Collected data
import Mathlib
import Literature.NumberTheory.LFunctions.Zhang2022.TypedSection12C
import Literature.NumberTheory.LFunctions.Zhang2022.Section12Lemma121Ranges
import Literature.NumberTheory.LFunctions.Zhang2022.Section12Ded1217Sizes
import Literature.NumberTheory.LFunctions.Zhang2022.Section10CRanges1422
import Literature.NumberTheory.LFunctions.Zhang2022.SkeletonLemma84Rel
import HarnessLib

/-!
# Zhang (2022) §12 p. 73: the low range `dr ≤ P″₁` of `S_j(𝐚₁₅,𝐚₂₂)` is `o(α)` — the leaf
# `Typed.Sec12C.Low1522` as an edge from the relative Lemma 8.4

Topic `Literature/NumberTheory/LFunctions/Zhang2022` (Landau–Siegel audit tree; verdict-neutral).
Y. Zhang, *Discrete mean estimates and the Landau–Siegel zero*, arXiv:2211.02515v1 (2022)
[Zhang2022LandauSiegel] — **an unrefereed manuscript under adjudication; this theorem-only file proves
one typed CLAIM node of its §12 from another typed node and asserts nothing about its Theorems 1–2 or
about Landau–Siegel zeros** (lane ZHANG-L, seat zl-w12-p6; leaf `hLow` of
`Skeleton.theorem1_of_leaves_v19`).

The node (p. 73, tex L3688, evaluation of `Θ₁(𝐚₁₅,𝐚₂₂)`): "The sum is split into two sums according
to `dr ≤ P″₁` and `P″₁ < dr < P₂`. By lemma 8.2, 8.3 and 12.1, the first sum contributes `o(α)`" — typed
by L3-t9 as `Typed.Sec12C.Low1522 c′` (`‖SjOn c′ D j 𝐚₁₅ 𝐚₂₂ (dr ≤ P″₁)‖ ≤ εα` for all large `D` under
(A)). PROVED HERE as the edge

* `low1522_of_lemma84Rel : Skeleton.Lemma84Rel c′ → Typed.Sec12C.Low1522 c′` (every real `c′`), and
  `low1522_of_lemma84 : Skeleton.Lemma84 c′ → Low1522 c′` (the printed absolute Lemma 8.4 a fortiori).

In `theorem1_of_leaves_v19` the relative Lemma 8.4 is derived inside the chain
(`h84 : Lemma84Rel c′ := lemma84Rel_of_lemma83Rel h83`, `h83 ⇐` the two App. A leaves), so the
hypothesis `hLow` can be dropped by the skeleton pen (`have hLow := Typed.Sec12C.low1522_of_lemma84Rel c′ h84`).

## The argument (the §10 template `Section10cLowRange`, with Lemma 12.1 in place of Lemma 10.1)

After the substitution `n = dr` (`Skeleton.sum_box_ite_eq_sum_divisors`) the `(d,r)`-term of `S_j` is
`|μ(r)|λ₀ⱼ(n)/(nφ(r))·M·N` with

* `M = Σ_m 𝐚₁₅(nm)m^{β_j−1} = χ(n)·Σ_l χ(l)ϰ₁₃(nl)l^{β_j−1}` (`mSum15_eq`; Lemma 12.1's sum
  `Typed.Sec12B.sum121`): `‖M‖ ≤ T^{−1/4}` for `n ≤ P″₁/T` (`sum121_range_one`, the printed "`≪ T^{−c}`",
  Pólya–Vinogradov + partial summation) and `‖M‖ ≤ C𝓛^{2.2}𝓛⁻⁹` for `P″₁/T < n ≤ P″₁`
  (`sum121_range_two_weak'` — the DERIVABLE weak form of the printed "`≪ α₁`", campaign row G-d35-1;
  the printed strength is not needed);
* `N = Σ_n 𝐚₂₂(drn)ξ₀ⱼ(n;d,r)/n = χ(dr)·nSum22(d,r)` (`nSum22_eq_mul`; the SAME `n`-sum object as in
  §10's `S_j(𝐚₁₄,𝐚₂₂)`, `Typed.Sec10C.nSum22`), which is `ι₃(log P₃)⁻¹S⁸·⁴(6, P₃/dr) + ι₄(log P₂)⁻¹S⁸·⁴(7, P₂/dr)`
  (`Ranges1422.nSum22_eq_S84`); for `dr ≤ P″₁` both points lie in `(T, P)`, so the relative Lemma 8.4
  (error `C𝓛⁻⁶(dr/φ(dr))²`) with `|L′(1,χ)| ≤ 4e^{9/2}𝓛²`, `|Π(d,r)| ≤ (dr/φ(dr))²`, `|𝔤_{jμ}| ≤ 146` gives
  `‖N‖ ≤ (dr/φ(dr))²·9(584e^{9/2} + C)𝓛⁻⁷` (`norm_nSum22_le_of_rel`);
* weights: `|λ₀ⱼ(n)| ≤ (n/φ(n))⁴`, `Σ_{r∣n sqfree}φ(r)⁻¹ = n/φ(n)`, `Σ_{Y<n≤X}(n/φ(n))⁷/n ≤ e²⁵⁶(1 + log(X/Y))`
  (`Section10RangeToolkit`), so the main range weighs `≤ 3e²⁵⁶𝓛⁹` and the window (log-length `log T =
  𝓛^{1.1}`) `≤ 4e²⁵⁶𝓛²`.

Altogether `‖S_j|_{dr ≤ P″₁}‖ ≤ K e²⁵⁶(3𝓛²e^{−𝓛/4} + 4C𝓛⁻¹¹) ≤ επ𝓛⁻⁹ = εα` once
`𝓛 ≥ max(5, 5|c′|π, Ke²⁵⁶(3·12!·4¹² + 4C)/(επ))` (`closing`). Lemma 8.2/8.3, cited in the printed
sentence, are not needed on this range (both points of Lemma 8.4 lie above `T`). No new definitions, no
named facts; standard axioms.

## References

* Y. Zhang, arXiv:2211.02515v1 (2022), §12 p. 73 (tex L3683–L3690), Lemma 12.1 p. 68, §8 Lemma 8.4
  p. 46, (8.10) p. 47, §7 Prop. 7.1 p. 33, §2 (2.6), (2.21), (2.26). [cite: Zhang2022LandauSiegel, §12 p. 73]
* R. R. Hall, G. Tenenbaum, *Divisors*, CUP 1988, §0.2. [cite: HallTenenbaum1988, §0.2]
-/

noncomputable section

* Assignment
Only lines with the word "both" are wanted, so copy each one from the records.

* Worked solution
  (`Ranges1422.nSum22_eq_S84`); for `dr ≤ P″₁` both points lie in `(T, P)`, so the relative Lemma 8.4
sentence, are not needed on this range (both points of Lemma 8.4 lie above `T`). No new definitions, no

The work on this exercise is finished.